*MATERIAL PROVIDED*.

== Segment start ==

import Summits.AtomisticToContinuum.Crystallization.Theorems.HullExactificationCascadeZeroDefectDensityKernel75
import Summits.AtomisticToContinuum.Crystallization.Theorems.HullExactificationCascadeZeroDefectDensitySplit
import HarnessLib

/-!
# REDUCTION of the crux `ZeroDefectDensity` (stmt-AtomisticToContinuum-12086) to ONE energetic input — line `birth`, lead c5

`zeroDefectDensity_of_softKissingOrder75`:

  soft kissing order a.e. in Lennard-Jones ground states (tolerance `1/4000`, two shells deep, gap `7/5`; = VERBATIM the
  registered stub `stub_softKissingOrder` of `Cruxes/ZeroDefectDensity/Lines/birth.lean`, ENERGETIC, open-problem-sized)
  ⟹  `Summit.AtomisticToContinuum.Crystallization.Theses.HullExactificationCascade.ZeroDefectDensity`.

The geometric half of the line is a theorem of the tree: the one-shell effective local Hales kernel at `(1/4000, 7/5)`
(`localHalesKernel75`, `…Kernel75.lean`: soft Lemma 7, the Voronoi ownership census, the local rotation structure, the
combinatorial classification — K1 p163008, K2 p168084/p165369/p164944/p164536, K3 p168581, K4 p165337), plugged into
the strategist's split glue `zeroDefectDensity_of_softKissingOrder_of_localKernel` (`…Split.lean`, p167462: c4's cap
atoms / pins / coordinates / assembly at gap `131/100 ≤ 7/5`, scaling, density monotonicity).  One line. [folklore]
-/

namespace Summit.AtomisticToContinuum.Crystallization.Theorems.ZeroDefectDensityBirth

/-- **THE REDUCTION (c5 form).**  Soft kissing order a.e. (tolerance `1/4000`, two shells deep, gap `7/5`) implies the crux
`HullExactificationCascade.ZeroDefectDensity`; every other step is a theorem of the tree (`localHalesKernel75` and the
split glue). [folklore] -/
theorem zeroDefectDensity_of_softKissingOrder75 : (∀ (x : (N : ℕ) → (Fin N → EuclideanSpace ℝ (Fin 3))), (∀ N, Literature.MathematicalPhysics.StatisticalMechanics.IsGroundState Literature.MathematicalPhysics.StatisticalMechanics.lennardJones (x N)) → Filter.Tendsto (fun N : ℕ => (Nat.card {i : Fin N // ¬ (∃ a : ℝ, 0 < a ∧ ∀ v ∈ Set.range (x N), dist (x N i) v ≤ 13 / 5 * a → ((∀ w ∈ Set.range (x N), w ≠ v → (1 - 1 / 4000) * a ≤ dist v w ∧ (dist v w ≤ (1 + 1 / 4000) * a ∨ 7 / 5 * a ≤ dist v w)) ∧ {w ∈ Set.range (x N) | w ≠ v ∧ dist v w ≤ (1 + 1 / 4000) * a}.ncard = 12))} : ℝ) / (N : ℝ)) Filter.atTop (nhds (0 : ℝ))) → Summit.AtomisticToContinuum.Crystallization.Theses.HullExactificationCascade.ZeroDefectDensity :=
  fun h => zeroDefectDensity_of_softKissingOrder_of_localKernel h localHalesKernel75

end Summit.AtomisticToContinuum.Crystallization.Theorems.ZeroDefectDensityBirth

== Segment end ==
== Segment start ==

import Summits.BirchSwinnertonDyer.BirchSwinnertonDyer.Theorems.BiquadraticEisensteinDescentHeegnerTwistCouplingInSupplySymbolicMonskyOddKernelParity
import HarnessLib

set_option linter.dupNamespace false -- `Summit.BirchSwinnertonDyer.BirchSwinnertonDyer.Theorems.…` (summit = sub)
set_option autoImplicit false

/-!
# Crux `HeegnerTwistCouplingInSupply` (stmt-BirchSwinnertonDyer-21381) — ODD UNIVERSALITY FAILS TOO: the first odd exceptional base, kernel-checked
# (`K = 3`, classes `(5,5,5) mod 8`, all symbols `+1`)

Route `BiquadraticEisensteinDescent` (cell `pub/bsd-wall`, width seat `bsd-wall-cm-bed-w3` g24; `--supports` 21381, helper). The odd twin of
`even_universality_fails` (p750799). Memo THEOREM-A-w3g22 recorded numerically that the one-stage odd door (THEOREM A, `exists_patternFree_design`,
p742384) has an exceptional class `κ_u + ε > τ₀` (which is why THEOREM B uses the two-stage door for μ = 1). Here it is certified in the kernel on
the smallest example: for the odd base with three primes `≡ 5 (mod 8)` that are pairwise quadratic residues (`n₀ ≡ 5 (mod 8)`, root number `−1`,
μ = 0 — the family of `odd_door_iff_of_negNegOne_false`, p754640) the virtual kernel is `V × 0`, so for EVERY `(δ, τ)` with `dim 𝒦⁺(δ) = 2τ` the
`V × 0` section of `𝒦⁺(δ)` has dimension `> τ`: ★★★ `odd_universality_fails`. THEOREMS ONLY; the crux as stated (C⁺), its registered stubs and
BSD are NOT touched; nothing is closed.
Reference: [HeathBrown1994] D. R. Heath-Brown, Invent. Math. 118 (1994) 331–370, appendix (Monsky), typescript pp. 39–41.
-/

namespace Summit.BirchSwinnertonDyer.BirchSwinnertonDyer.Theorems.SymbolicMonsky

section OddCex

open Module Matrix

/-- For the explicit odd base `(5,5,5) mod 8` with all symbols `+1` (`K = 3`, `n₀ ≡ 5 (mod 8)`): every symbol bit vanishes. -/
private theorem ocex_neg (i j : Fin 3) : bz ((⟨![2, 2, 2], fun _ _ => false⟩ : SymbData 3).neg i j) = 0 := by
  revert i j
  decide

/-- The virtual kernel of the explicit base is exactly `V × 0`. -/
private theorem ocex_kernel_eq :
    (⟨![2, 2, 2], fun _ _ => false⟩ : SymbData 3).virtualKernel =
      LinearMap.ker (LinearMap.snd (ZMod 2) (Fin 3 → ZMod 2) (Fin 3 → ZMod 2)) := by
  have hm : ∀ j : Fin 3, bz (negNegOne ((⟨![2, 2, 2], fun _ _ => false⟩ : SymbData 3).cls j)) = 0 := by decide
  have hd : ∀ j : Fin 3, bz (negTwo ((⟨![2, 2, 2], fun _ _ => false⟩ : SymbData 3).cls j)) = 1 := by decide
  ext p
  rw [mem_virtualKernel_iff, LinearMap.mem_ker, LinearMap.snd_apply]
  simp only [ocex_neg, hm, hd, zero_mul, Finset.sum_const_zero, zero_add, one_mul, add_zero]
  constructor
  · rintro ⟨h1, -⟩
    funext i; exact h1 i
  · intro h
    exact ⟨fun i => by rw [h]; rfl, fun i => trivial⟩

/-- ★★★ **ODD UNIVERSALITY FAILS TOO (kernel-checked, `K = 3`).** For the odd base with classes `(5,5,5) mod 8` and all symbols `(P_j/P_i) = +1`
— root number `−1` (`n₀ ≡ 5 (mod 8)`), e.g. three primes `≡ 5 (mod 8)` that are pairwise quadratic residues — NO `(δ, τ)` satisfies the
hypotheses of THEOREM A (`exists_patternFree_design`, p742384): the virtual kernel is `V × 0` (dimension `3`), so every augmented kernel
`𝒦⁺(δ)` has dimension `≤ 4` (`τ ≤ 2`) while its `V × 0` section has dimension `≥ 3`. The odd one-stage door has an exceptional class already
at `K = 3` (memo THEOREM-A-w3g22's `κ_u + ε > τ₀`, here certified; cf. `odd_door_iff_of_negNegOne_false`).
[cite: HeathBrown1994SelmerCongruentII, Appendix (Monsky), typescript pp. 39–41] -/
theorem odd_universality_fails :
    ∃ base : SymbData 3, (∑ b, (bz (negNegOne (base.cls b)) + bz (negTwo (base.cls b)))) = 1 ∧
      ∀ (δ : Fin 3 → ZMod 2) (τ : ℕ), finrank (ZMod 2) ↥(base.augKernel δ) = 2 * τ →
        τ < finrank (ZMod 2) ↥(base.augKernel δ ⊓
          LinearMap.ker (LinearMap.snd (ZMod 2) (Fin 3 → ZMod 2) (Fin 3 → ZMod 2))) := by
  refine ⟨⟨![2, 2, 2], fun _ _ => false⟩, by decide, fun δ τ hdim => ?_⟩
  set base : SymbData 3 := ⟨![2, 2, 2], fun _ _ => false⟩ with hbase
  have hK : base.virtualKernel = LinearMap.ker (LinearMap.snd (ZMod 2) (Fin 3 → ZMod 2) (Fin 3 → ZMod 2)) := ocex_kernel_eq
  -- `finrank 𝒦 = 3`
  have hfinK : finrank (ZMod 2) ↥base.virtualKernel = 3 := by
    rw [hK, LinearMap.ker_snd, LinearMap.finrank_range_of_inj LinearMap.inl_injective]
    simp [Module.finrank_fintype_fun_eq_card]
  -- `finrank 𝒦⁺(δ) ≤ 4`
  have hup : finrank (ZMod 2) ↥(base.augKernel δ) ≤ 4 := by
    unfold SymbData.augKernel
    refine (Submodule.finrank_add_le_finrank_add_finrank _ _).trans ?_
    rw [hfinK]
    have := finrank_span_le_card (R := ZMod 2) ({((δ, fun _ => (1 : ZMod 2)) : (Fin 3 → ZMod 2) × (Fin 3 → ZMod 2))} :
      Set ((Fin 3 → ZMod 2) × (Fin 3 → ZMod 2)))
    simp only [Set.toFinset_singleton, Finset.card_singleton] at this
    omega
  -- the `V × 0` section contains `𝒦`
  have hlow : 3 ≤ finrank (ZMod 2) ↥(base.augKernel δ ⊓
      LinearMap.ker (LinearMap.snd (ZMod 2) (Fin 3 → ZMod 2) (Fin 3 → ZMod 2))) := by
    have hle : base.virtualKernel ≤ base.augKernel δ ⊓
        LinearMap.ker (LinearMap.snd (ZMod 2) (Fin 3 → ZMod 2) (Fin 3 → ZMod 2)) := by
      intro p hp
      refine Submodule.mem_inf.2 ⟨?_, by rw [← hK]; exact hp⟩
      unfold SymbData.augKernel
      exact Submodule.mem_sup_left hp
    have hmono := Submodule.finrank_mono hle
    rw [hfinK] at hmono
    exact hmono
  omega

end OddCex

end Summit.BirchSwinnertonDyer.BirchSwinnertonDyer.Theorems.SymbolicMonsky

== Segment end ==
== Segment start ==

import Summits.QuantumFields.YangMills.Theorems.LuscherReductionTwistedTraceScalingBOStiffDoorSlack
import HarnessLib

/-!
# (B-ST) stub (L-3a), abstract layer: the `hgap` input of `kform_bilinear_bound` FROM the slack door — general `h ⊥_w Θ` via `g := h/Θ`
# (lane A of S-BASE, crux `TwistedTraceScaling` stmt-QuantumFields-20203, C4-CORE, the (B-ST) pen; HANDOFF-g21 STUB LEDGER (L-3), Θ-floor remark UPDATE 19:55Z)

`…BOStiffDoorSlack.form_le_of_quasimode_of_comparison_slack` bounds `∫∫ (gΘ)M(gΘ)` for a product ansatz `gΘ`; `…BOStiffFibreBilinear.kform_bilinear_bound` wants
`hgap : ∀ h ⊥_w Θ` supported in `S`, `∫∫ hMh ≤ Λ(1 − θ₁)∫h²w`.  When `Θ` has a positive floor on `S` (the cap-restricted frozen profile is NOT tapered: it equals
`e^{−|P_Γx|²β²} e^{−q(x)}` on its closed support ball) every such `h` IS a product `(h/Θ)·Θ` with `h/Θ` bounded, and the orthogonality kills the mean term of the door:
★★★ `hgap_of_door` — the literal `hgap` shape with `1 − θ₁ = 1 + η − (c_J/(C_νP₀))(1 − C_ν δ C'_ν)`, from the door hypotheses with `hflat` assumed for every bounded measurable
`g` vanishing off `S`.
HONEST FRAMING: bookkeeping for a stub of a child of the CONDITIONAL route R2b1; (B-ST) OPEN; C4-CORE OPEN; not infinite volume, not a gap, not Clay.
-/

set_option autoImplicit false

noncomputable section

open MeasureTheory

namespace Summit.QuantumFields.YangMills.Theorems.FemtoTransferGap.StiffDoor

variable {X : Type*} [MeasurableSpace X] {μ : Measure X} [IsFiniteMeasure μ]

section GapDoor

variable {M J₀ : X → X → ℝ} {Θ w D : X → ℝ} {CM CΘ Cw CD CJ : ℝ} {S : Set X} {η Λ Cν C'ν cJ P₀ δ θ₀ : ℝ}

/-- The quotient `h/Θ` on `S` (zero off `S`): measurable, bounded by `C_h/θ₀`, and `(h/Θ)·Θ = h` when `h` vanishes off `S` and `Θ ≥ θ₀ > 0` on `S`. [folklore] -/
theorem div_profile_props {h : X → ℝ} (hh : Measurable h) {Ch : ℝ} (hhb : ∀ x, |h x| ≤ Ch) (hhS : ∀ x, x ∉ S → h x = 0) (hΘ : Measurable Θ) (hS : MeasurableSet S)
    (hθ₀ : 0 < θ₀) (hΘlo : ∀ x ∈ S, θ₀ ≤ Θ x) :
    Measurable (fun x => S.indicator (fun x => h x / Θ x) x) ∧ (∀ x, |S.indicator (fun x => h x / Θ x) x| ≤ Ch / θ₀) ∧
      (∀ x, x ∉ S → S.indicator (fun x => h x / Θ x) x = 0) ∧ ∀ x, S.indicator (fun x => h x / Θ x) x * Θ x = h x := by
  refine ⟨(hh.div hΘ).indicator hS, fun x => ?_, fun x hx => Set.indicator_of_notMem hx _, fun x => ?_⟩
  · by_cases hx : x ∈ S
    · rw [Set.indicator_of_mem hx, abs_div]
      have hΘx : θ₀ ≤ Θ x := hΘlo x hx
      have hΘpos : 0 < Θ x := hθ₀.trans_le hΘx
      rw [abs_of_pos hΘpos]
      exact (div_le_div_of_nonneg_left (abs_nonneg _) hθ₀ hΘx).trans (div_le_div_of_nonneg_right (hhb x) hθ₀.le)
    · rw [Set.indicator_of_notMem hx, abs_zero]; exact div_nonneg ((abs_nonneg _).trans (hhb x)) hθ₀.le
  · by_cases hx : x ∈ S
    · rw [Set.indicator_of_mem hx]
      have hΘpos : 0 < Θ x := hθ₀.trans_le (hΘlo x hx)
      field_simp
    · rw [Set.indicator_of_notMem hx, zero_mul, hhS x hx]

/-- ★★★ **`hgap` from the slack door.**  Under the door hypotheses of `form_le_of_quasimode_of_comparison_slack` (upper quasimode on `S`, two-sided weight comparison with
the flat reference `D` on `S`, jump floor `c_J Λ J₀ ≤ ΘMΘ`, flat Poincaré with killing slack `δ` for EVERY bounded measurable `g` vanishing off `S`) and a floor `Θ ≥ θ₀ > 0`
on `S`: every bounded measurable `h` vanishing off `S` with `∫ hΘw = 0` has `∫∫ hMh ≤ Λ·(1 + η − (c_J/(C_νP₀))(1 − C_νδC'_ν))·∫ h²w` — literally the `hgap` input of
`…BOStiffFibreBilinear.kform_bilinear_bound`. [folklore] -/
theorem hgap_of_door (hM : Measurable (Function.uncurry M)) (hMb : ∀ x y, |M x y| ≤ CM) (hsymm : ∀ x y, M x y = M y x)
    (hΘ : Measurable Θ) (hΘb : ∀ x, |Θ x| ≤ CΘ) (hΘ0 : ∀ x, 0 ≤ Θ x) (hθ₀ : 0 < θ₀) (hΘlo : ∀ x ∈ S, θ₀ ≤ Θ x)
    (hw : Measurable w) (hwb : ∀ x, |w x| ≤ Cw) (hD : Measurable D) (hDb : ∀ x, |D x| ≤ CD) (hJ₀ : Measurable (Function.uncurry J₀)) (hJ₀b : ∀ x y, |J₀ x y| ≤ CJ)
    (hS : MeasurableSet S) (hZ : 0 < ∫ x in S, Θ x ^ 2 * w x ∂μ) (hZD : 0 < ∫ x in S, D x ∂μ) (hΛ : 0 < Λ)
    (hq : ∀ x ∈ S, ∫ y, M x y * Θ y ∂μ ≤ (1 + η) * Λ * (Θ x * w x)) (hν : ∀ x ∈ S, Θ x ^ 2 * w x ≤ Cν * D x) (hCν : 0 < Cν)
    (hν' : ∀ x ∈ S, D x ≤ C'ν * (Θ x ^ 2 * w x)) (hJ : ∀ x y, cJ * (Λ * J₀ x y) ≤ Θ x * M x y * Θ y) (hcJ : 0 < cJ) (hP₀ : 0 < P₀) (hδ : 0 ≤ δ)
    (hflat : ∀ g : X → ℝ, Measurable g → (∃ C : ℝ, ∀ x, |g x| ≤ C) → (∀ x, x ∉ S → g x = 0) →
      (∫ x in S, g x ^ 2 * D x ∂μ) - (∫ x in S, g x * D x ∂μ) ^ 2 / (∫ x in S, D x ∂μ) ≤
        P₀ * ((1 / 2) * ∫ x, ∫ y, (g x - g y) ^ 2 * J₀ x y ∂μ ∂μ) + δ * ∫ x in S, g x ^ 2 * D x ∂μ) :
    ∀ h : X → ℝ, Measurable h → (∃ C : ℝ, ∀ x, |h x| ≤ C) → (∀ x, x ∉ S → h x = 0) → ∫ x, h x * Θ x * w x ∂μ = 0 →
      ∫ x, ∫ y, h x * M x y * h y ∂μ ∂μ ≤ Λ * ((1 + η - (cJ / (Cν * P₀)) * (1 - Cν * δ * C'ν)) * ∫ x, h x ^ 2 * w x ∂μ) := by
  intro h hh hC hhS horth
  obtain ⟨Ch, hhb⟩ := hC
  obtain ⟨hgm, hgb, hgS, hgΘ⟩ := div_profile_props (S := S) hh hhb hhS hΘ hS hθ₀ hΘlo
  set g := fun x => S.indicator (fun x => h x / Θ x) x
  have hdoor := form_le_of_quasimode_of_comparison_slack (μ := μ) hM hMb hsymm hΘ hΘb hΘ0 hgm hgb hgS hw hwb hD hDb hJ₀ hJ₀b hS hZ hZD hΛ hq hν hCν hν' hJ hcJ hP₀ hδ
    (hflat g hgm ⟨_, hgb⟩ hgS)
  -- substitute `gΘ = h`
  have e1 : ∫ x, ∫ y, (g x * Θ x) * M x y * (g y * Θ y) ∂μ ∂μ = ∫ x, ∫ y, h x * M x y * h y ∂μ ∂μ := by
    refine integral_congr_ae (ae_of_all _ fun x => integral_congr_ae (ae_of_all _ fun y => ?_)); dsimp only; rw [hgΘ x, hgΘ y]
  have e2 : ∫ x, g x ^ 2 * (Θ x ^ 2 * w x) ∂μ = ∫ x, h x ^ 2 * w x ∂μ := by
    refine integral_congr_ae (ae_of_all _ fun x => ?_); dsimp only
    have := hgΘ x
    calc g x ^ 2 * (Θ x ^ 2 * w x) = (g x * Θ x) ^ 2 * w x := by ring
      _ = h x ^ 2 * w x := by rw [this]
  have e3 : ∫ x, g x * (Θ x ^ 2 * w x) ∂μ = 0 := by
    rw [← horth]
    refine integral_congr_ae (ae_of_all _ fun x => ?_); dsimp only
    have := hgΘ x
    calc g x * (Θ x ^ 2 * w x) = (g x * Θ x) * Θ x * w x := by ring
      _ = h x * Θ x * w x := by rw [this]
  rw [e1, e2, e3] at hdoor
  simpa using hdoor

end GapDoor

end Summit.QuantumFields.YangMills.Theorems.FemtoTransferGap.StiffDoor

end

== Segment end ==

*TASK*. Give back the records above exactly, limited to the lines between the one holding "obtain ⟨Ch, hhb⟩ := hC" and the one holding "have e2 : ∫", inclusive.

*EXERCISE ANSWER*.
  obtain ⟨Ch, hhb⟩ := hC
  obtain ⟨hgm, hgb, hgS, hgΘ⟩ := div_profile_props (S := S) hh hhb hhS hΘ hS hθ₀ hΘlo
  set g := fun x => S.indicator (fun x => h x / Θ x) x
  have hdoor := form_le_of_quasimode_of_comparison_slack (μ := μ) hM hMb hsymm hΘ hΘb hΘ0 hgm hgb hgS hw hwb hD hDb hJ₀ hJ₀b hS hZ hZD hΛ hq hν hCν hν' hJ hcJ hP₀ hδ
    (hflat g hgm ⟨_, hgb⟩ hgS)
  -- substitute `gΘ = h`
  have e1 : ∫ x, ∫ y, (g x * Θ x) * M x y * (g y * Θ y) ∂μ ∂μ = ∫ x, ∫ y, h x * M x y * h y ∂μ ∂μ := by
    refine integral_congr_ae (ae_of_all _ fun x => integral_congr_ae (ae_of_all _ fun y => ?_)); dsimp only; rw [hgΘ x, hgΘ y]
  have e2 : ∫ x, g x ^ 2 * (Θ x ^ 2 * w x) ∂μ = ∫ x, h x ^ 2 * w x ∂μ := by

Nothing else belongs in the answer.